The family’s GoFundMe had as of Friday received $10,887 that was split among the many wounded.

Like Cherice, and Vickie’s cousin Conttina Patterson, Vickie filled out an application for reimbursed expenses related to the shooting through the state’s Crime Victim Compensation Program. However, the three women have not received money from the program, which can take hundreds of days to review applications and distribute funds.

Conttina Patterson, Cherice’s sister, heard she would receive $700. She needed two major surgeries and a skin and muscle graft. The bullet that struck her broke a bone and split a nerve in her left leg’s fibula, leaving the appendage numb.

She was the last survivor out of the hospital and remained unable to return to work as a clinical referral specialist for three months. The time away has left her still behind on bills. She went into her savings, money she hoped would in part help put her grandchildren through college. She takes extra care of them because their father, her son, was killed in a 2019 car accident, she said.

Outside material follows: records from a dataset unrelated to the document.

import Literature.NumberTheory.Sieve.GoldbachLinnikSixFloor
import Literature.NumberTheory.Sieve.GoldbachLinnikRomanovCertLower

/-!
# The `K = 6` floor of the Pintz–Ruzsa method at the TRUE constants `C₀ = twinPrimeConst`,
`R₀ = romanovConst`: no decimal hypothesis on `C₀`, `R₀`

Topic `Literature/NumberTheory/Sieve`; a LEAF over `GoldbachLinnikSixFloor.lean` (§1: the floor at `K = 6`
with the constants in print — `crit33_needs_Cstar_lt` assumes the printed decimals `0.66016 ≤ C₀` and
`1.93642 ≤ R₀`) and `GoldbachLinnikRomanovCertLower.lean` (kernel certificates `0.660135 ≤ twinPrimeConst`,
`1.93665067 ≤ romanovConst`, hence `1.27845 ≤ twinPrimeConst · romanovConst`). Everything here is PROVED
(standard axioms); no named fact, no new numerics beyond `norm_num` on decimals.

**THIS IS NOT A ROUTE TO GOLDBACH; `K = 6` is NOT claimed, `K = 7` is NOT claimed** (the record in print is
`K = 8`, Pintz–Ruzsa II 2020; `K = 6` is known under GRH only, Johnston–Trudgian 2026). The statements are
FLOOR (necessity) statements about ONE criterion — Pintz–Ruzsa I §10 at the moment pair `(3, 3)`,
`(A₃ + Cλ⁴)² < 1` — and say what that criterion would REQUIRE; they do not assert that any requirement is met.

* `crit33_not_lt_one_of_le`, `crit33_needs_C_lt_of_le` — SixFloor §1 with the threshold on the lacunary
  constant lowered from the printed value `0.789401` to `0.78940084`: still `2.576 · 0.78940084⁴ > 1.0003`, so
  the criterion needs `C < 2.576` for EVERY `λ ≥ 0.78940084`. (Why this threshold: the large-deviation method
  of Pintz–Ruzsa I §7 delivers, at exceptional-set exponent `N^{-3/5}`, exactly the `λ > d*(3/5) =
  inf_ξ (ψ(ξ) + (3/5) log 2)/ξ`; the reproduction cell `papers/Parity/linnik-goldbach-7` certifies numerically
  `0.7894008449785 ≤ d*(3/5) ≤ 0.7894008449787` (COMPARATORS §22) — NOT a tree theorem and not used below; it
  only motivates stating the floor for all `λ ≥ 0.78940084`, a WEAKER hypothesis than SixFloor's.)
* `crit33_needs_Cstar_lt_of_prod` — the floor in product form: a mean-square constant of the Pintz–Ruzsa II
  Lemma 5 / Johnston–Trudgian (C2def1) shape `C ≥ C₀R₀ (C* − 1) + (1 − ϑ)(log 2)/2` with `C₀R₀ ≥ 1.27845` and
  level `ϑ ≤ 4/9` makes the `(3,3)` criterion need a pair-sieve constant `C* < 2.8644`.
* `crit33_needs_Cstar_lt_consts` — the same at `C₀R₀ := twinPrimeConst · romanovConst`, the product hypothesis
  being the tree theorem `twinPrimeConst_mul_romanovConst_window`: **granting any `λ ≥ 0.78940084`, any
  `A₃ ≥ 0`, any level `ϑ ≤ 4/9` and a mean-square constant `C ≥ C₀R₀(C* − 1) + (1 − ϑ)(log 2)/2` at the TRUE
  `C₀, R₀`, the `K = 6` criterion `(A₃ + Cλ⁴)² < 1` forces `C* < 2.8644`** — against `3.9171` (Chen, print) and
  `3.3907` (Lichtman, preprint); Johnston–Trudgian print the matching sufficient value `C₁ = 2C* = 5.672`
  ("K = 6, no GRH"). Compared with `crit33_needs_Cstar_lt` the two printed decimals are gone from the
  hypotheses (the conclusion sharpens from `2.865` to `2.8644` because the certified product `1.27845` exceeds
  `0.66016 · 1.93642 = 1.27834`).

## References

* J. Pintz, I. Z. Ruzsa, *On Linnik's approximation to Goldbach's problem, I*, Acta Arith. 109 (2003)
  169–194: §10 (10.10)–(10.16) (the criterion), Cor. 2 (`c₁ = 0.7894…`), (8.14), (8.16). [PintzRuzsa2003]
* J. Pintz, I. Z. Ruzsa, *On Linnik's approximation to Goldbach's problem, II*, Acta Math. Hungar. 161
  (2020) 569–582: Lemma 5 (the shape `C₀R₀C* + (log 2)/2`). [PintzRuzsa2020]
* D. R. Johnston, T. Trudgian, arXiv:2605.17825v2 (2026): (C2def1), Table `PRtable` row `K = 6`. [preprint]
* Reproduction cell `papers/Parity/linnik-goldbach-7`, K6.md (floor statement), COMPARATORS.md §19, §22.
-/

noncomputable section

namespace Literature.NumberTheory.Sieve

namespace GoldbachLinnik

/-! ### §1 The floor for every `λ ≥ 0.78940084` -/

/-- For every `A₃ ≥ 0`, every mean-square constant `C ≥ 2.576` and every lacunary constant `λ ≥ 0.78940084`
the `(3, 3)` criterion quantity is NOT `< 1` (`2.576 · 0.78940084⁴ > 1.0003`). SixFloor's `crit33_not_lt_one`
is the case `λ ≥ 0.789401`. [folklore] -/
theorem crit33_not_lt_one_of_le {A₃ C lam : ℝ} (hA : 0 ≤ A₃) (hC : 2.576 ≤ C) (hlam : 0.78940084 ≤ lam) :
    ¬ (A₃ + C * lam ^ (2 * 3 - 2)) * (A₃ + C * lam ^ (2 * 3 - 2)) < 1 := by
  have hl4 : (0.78940084 : ℝ) ^ 4 ≤ lam ^ 4 := pow_le_pow_left₀ (by norm_num) hlam 4
  have hCl : (2.576 : ℝ) * 0.78940084 ^ 4 ≤ C * lam ^ 4 :=
    mul_le_mul hC hl4 (by norm_num) (by linarith)
  have key : (1 : ℝ) ≤ A₃ + C * lam ^ 4 := by
    have : (1 : ℝ) ≤ (2.576 : ℝ) * 0.78940084 ^ 4 := by norm_num
    linarith
  have h4 : (2 * 3 - 2 : ℕ) = 4 := by norm_num
  rw [h4, not_lt]
  exact one_le_mul_of_one_le_of_one_le key key

/-- The `K = 6` criterion with any `λ ≥ 0.78940084` and any `A₃ ≥ 0` NEEDS a mean-square constant `C < 2.576`.
[folklore] -/
theorem crit33_needs_C_lt_of_le {A₃ C lam : ℝ} (hA : 0 ≤ A₃) (hlam : 0.78940084 ≤ lam)
    (h : (A₃ + C * lam ^ (2 * 3 - 2)) * (A₃ + C * lam ^ (2 * 3 - 2)) < 1) : C < 2.576 := by
  by_contra hcon
  rw [not_lt] at hcon
  exact crit33_not_lt_one_of_le hA hcon hlam h

/-! ### §2 Product form and the floor at the true constants -/

/-- **Floor, product form.** With any `A₃ ≥ 0`, any `λ ≥ 0.78940084`, a product `C₀R₀ ≥ 1.27845`, a level
`ϑ ≤ 4/9`, `C* ≥ 1` and a mean-square constant `C ≥ C₀R₀(C* − 1) + (1 − ϑ)(log 2)/2`, the `(3, 3)` criterion
`< 1` forces `C* < 2.8644`. [folklore] -/
theorem crit33_needs_Cstar_lt_of_prod {A₃ C lam C0R0 Cstar ϑ : ℝ} (hA : 0 ≤ A₃) (hlam : 0.78940084 ≤ lam)
    (hCR : 1.27845 ≤ C0R0) (hϑ : ϑ ≤ 4 / 9) (hCs : 1 ≤ Cstar)
    (hC : C0R0 * (Cstar - 1) + Real.log 2 / 2 * (1 - ϑ) ≤ C)
    (h : (A₃ + C * lam ^ (2 * 3 - 2)) * (A₃ + C * lam ^ (2 * 3 - 2)) < 1) : Cstar < 2.8644 := by
  have hC' : C < 2.576 := crit33_needs_C_lt_of_le hA hlam h
  have hl : 0.6931471803 < Real.log 2 := Real.log_two_gt_d9
  have h1 : (1.27845 : ℝ) * (Cstar - 1) ≤ C0R0 * (Cstar - 1) :=
    mul_le_mul_of_nonneg_right hCR (by linarith)
  have h2 : (0.6931471803 : ℝ) / 2 * (5 / 9) ≤ Real.log 2 / 2 * (1 - ϑ) := by nlinarith
  nlinarith

/-- **The `K = 6` floor at the TRUE constants** `C₀ = twinPrimeConst`, `R₀ = romanovConst` (no decimal
hypothesis on either: `1.27845 ≤ C₀R₀` is the tree theorem `twinPrimeConst_mul_romanovConst_window`).
Granting any lacunary constant `λ ≥ 0.78940084`, any `A₃ ≥ 0`, any major-arc level `ϑ ≤ 4/9`, `C* ≥ 1` and a
mean-square constant of the Lemma-5 / (C2def1) shape `C ≥ C₀R₀(C* − 1) + (1 − ϑ)(log 2)/2`, the `K = 6`
criterion `(A₃ + Cλ⁴)² < 1` of Pintz–Ruzsa I §10 forces a pair-sieve constant `C* < 2.8644` (print: Chen
`3.9171`; preprint: Lichtman `3.3907`). NOT a route to Goldbach; `K = 6` NOT claimed. [folklore] -/
theorem crit33_needs_Cstar_lt_consts {A₃ C lam Cstar ϑ : ℝ} (hA : 0 ≤ A₃) (hlam : 0.78940084 ≤ lam)
    (hϑ : ϑ ≤ 4 / 9) (hCs : 1 ≤ Cstar)
    (hC : twinPrimeConst * romanovConst * (Cstar - 1) + Real.log 2 / 2 * (1 - ϑ) ≤ C)
    (h : (A₃ + C * lam ^ (2 * 3 - 2)) * (A₃ + C * lam ^ (2 * 3 - 2)) < 1) : Cstar < 2.8644 :=
  crit33_needs_Cstar_lt_of_prod hA hlam twinPrimeConst_mul_romanovConst_window.1 hϑ hCs hC h

/-- The printed-threshold case (`λ ≥ 0.789401`, Pintz–Ruzsa I Cor. 2 as used in print and in-house) of
`crit33_needs_Cstar_lt_consts`. [folklore] -/
theorem crit33_needs_Cstar_lt_consts_print {A₃ C lam Cstar ϑ : ℝ} (hA : 0 ≤ A₃) (hlam : 0.789401 ≤ lam)
    (hϑ : ϑ ≤ 4 / 9) (hCs : 1 ≤ Cstar)
    (hC : twinPrimeConst * romanovConst * (Cstar - 1) + Real.log 2 / 2 * (1 - ϑ) ≤ C)
    (h : (A₃ + C * lam ^ (2 * 3 - 2)) * (A₃ + C * lam ^ (2 * 3 - 2)) < 1) : Cstar < 2.8644 :=
  crit33_needs_Cstar_lt_consts hA (le_trans (by norm_num) hlam) hϑ hCs hC h

end GoldbachLinnik

end Literature.NumberTheory.Sieve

People had seemed to be rooting for the Patterson family when the attack they suffered was still in the news, Conttina said. She thought there would be support.

“None of that was there for me,” she said. “You just have to pick up the pieces and keep it moving.”

The victims did get $1,000 from the nonprofit Breakthrough, she said. However, she didn’t hear from Lightfoot’s office after the mayor’s speech, she said.

“That was it. It was like nothing, nothing, nothing was done,” she said.

“We’re still here. We’re still alive,” Conttina Patterson added. “But things are not 100%. And they will never be.”

There have been 56 shootings in which at least four people were shot in Illinois since Oct. 31 last year, including 39 in Chicago, according to the Gun Violence Archive. The statewide mass shootings have left 57 people dead and another 235 wounded.

Conttina Patterson said she’s been thinking about the anniversary approaching in just a few days. She can still clearly remember what happened.

The mourners who gathered to honor a cousin killed by surgery complications were starting to leave. Conttina heard what she thought was gunfire. She saw people running and realized she was standing alone. She fled, heard another volley of shots and felt a bullet pierce her leg. She kept running, but knew it was bad because of the pain.

Her 6-year-old granddaughter had been wearing a Halloween costume. The girl was dressed as a unicorn.

Chicago Tribune’s Sam Charles contributed.